*** Opening of Records to process ***

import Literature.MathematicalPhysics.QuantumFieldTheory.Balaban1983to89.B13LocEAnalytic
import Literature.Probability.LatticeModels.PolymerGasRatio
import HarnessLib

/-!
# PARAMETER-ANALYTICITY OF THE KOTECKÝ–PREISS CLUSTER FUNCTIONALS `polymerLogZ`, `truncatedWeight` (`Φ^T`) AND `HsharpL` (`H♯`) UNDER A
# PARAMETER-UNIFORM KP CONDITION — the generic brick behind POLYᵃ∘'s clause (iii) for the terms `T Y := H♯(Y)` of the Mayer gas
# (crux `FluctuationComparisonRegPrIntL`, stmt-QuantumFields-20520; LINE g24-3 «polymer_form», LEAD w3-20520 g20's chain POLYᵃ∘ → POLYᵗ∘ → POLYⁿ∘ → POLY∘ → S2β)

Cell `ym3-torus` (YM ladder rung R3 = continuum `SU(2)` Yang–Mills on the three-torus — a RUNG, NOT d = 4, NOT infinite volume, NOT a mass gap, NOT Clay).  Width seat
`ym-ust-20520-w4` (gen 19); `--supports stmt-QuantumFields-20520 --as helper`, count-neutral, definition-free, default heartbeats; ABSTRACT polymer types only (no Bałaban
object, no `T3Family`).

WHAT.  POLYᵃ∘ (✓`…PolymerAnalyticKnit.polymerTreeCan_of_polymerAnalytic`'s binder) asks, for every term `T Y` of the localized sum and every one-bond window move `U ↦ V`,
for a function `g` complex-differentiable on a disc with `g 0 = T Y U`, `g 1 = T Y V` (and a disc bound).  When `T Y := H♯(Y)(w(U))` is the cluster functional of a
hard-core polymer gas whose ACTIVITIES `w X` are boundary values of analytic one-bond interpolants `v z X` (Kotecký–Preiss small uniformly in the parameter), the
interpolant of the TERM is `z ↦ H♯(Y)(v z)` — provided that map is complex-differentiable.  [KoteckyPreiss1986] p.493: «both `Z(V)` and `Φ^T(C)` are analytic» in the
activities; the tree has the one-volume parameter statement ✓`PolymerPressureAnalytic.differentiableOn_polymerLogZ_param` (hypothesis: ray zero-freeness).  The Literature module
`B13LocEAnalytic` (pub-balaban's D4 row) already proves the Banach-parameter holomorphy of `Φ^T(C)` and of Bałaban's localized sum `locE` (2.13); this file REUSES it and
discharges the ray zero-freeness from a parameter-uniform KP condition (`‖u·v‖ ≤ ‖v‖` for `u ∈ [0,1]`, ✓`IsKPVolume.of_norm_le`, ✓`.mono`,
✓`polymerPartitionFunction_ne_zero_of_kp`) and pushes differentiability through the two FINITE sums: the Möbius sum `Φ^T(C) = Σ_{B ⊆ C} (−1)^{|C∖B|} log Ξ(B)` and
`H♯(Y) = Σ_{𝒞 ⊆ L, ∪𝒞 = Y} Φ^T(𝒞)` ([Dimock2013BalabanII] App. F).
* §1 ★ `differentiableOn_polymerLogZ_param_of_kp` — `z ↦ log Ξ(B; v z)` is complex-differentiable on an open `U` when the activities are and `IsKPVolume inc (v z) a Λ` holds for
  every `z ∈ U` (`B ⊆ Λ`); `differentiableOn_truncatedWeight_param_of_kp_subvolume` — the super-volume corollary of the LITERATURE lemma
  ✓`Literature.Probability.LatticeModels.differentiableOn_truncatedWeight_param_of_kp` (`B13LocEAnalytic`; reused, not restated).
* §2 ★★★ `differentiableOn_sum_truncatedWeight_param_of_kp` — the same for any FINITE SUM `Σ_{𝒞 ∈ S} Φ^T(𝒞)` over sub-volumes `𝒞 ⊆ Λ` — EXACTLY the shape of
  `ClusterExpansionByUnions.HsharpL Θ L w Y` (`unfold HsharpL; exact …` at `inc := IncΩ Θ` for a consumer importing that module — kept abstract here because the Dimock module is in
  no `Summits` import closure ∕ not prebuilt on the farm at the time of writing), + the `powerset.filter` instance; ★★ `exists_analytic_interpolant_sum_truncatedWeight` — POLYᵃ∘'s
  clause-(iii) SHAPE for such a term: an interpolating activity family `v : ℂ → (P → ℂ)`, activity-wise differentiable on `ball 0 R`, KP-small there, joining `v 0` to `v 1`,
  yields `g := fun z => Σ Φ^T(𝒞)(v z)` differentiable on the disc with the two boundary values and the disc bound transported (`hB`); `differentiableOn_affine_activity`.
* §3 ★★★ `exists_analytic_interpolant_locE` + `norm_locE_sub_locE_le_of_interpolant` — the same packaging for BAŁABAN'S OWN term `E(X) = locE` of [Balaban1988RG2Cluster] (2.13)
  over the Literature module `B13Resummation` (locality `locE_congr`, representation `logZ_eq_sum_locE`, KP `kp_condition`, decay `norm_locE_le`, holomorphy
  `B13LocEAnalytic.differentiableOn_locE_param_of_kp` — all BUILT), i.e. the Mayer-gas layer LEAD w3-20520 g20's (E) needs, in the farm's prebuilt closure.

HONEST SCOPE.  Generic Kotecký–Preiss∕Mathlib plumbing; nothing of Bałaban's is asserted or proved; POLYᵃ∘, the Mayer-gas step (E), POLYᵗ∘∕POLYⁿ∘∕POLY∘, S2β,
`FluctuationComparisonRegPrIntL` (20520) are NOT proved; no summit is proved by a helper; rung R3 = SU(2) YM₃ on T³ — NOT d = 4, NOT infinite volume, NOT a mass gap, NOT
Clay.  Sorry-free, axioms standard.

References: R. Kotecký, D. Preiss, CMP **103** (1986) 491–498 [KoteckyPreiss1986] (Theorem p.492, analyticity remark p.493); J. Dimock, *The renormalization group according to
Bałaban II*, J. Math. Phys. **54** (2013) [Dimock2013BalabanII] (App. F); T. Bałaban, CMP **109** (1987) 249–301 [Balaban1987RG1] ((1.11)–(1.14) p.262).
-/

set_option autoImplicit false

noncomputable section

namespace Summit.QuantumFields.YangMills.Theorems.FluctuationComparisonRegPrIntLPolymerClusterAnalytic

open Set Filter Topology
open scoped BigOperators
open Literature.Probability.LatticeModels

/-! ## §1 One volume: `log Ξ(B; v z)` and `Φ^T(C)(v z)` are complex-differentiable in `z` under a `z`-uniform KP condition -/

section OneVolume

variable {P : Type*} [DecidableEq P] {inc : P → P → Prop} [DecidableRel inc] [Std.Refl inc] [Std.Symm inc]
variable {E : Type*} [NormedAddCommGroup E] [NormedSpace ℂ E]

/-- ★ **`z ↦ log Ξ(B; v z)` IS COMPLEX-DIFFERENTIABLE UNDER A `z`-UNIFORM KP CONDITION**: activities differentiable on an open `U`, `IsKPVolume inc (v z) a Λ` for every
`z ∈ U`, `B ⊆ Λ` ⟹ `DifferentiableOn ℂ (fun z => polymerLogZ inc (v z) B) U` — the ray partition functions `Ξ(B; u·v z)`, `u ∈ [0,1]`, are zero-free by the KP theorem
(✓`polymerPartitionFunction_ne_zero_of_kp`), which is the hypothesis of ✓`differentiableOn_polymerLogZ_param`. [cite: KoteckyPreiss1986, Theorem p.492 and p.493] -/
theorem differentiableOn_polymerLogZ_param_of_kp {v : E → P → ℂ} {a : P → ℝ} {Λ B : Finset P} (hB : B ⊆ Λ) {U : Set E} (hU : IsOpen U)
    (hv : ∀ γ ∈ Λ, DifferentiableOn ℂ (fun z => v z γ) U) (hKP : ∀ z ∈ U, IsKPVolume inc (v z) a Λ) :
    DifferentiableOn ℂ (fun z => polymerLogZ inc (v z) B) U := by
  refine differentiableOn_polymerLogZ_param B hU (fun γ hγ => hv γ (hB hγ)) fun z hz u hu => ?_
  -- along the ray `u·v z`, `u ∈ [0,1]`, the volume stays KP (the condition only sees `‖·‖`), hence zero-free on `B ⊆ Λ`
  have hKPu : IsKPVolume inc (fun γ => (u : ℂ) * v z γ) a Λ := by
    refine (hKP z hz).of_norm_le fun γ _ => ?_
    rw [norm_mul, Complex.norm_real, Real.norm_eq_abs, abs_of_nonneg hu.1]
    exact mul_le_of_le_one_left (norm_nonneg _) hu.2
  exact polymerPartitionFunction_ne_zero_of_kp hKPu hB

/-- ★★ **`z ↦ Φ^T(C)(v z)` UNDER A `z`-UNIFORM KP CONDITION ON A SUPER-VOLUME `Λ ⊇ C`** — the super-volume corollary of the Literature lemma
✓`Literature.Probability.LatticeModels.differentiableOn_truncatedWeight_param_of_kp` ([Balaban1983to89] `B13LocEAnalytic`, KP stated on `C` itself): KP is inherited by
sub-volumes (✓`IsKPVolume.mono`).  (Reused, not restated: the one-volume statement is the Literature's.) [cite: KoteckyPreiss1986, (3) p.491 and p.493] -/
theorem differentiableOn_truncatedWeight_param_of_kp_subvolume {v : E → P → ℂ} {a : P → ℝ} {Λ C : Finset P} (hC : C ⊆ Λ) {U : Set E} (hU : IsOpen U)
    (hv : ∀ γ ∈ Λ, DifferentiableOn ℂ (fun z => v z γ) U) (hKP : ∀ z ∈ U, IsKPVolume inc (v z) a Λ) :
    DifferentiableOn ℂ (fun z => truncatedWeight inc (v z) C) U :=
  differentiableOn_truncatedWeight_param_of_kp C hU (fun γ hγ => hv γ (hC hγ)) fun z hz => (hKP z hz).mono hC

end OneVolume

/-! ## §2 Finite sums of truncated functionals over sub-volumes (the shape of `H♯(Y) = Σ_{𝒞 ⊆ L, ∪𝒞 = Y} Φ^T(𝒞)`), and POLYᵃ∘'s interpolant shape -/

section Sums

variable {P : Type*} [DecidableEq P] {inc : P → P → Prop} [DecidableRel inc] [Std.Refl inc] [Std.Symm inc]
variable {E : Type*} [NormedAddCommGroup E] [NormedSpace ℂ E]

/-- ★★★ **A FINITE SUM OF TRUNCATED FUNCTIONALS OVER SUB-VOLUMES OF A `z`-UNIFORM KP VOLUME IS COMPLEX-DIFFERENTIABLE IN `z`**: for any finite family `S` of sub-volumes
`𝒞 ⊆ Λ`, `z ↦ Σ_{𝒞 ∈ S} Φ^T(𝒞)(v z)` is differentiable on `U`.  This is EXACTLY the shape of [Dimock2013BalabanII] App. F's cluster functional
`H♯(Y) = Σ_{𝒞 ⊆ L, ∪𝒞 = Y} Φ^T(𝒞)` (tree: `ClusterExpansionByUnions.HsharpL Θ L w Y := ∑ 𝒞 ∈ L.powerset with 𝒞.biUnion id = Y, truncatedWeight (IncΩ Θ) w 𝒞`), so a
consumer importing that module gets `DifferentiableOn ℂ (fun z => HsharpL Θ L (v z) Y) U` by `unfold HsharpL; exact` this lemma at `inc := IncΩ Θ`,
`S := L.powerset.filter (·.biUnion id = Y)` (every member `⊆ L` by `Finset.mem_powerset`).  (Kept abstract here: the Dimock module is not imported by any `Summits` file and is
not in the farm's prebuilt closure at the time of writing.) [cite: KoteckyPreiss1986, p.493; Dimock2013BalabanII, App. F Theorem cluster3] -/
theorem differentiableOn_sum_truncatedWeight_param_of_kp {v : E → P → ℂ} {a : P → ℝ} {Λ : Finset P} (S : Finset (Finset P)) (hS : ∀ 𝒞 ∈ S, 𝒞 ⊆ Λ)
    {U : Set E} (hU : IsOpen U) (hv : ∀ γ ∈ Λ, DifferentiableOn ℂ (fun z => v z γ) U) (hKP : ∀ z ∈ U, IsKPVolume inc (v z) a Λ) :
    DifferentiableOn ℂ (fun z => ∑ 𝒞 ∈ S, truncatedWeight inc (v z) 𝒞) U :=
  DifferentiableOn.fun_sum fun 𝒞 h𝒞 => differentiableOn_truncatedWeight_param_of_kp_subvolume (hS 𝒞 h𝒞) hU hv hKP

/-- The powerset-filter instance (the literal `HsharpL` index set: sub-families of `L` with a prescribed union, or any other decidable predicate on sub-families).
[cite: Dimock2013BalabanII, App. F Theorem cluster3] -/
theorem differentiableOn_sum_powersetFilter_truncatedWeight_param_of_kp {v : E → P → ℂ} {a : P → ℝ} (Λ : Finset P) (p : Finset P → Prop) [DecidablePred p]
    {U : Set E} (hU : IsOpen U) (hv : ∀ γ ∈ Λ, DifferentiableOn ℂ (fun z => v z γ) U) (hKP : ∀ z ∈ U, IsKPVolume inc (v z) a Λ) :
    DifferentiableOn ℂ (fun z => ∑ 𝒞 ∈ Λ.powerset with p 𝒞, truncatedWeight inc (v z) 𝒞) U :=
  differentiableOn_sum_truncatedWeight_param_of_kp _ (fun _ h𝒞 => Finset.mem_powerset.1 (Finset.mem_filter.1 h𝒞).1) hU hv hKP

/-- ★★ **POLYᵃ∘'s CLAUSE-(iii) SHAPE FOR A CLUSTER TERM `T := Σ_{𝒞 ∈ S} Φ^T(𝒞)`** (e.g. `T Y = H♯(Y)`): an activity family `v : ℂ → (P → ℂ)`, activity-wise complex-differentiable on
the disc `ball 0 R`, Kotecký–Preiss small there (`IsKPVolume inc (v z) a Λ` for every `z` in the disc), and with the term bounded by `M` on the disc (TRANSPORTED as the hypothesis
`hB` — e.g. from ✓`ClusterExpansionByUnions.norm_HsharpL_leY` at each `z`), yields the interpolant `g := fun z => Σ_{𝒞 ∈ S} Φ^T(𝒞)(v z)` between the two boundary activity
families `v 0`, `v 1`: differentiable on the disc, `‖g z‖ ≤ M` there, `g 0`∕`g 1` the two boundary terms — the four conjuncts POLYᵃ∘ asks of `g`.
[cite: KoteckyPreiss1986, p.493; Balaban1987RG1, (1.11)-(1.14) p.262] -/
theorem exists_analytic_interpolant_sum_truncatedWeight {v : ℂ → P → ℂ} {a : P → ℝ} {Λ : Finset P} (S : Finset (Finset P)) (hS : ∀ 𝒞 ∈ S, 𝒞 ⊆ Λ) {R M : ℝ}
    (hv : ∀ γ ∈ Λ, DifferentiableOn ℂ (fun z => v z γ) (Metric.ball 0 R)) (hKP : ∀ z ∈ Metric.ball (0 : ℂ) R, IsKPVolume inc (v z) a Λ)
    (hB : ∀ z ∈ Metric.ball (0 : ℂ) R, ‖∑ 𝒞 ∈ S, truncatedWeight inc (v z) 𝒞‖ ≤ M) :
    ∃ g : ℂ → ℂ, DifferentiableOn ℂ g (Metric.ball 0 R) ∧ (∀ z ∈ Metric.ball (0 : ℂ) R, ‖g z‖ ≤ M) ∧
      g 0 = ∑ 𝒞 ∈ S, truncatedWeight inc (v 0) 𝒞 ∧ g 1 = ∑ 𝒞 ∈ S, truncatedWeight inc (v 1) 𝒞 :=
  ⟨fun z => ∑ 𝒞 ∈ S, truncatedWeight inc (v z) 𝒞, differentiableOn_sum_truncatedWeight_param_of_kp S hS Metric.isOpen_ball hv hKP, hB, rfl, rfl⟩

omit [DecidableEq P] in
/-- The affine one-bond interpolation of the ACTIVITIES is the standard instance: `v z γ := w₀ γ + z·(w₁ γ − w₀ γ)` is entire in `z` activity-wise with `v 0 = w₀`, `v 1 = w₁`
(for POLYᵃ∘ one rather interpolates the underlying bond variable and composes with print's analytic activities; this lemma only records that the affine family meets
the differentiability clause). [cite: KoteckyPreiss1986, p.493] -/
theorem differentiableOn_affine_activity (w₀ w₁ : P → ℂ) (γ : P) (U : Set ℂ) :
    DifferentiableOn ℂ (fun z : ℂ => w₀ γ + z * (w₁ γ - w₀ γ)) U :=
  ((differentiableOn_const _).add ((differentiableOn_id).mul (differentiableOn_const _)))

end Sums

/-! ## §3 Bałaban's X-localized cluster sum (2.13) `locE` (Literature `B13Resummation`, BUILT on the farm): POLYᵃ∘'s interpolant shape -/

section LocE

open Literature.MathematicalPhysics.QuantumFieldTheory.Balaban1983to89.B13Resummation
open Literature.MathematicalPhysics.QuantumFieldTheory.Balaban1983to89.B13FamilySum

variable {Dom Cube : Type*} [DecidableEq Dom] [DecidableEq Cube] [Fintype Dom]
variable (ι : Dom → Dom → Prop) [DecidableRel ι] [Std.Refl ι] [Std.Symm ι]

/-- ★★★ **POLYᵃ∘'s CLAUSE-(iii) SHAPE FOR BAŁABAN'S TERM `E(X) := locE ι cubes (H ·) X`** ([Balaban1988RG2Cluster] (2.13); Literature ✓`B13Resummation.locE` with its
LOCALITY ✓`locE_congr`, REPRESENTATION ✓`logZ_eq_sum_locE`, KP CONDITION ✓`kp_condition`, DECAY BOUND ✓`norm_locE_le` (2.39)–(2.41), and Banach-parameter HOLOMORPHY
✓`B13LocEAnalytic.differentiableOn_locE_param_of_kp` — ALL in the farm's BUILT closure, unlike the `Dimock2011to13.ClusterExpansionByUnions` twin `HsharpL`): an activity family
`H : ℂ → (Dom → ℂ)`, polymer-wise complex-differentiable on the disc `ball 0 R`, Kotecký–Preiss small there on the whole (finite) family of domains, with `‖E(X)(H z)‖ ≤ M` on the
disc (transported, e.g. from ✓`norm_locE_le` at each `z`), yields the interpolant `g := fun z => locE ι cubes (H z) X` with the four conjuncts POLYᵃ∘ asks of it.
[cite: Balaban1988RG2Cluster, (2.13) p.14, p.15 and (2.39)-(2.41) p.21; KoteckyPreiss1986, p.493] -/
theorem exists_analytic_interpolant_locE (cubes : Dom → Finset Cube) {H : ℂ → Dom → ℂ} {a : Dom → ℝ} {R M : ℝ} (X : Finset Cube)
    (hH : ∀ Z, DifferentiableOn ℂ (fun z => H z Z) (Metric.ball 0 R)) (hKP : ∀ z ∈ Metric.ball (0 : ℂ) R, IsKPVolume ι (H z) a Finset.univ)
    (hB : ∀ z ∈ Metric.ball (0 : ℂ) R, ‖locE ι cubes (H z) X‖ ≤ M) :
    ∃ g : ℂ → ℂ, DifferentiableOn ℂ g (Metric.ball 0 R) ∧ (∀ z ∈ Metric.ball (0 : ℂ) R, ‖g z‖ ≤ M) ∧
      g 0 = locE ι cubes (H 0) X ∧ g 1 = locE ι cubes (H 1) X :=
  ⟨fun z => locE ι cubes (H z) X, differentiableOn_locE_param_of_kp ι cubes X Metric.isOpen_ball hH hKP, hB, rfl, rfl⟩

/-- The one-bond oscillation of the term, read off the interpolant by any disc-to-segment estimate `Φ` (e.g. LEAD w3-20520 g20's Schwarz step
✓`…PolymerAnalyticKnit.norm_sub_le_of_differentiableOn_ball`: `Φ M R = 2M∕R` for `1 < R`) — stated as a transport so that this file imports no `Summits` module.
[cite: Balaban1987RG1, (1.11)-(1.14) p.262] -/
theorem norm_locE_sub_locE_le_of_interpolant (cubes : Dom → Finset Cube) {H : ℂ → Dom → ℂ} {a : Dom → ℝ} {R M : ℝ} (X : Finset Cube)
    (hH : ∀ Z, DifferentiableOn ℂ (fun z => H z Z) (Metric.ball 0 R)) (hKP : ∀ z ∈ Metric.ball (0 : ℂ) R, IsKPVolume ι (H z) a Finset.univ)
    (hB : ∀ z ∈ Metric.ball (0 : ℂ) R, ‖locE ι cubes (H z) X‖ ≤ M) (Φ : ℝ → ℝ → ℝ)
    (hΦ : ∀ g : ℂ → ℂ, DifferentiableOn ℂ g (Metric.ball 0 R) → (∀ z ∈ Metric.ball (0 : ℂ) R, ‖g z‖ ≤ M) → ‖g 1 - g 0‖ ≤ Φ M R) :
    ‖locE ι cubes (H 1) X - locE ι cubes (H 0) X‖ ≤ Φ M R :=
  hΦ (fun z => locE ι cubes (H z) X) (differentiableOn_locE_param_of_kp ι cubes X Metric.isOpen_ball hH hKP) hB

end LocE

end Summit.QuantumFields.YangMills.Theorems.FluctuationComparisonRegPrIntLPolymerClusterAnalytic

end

*** Close of Records to process ***

Given the data above, transcribe exactly the lines from the one containing "(YM ladder rung" down to the one containing "activities; the tree", and no others.

Cell `ym3-torus` (YM ladder rung R3 = continuum `SU(2)` Yang–Mills on the three-torus — a RUNG, NOT d = 4, NOT infinite volume, NOT a mass gap, NOT Clay).  Width seat
`ym-ust-20520-w4` (gen 19); `--supports stmt-QuantumFields-20520 --as helper`, count-neutral, definition-free, default heartbeats; ABSTRACT polymer types only (no Bałaban
object, no `T3Family`).

WHAT.  POLYᵃ∘ (✓`…PolymerAnalyticKnit.polymerTreeCan_of_polymerAnalytic`'s binder) asks, for every term `T Y` of the localized sum and every one-bond window move `U ↦ V`,
for a function `g` complex-differentiable on a disc with `g 0 = T Y U`, `g 1 = T Y V` (and a disc bound).  When `T Y := H♯(Y)(w(U))` is the cluster functional of a
hard-core polymer gas whose ACTIVITIES `w X` are boundary values of analytic one-bond interpolants `v z X` (Kotecký–Preiss small uniformly in the parameter), the
interpolant of the TERM is `z ↦ H♯(Y)(v z)` — provided that map is complex-differentiable.  [KoteckyPreiss1986] p.493: «both `Z(V)` and `Φ^T(C)` are analytic» in the
activities; the tree has the one-volume parameter statement ✓`PolymerPressureAnalytic.differentiableOn_polymerLogZ_param` (hypothesis: ray zero-freeness).  The Literature module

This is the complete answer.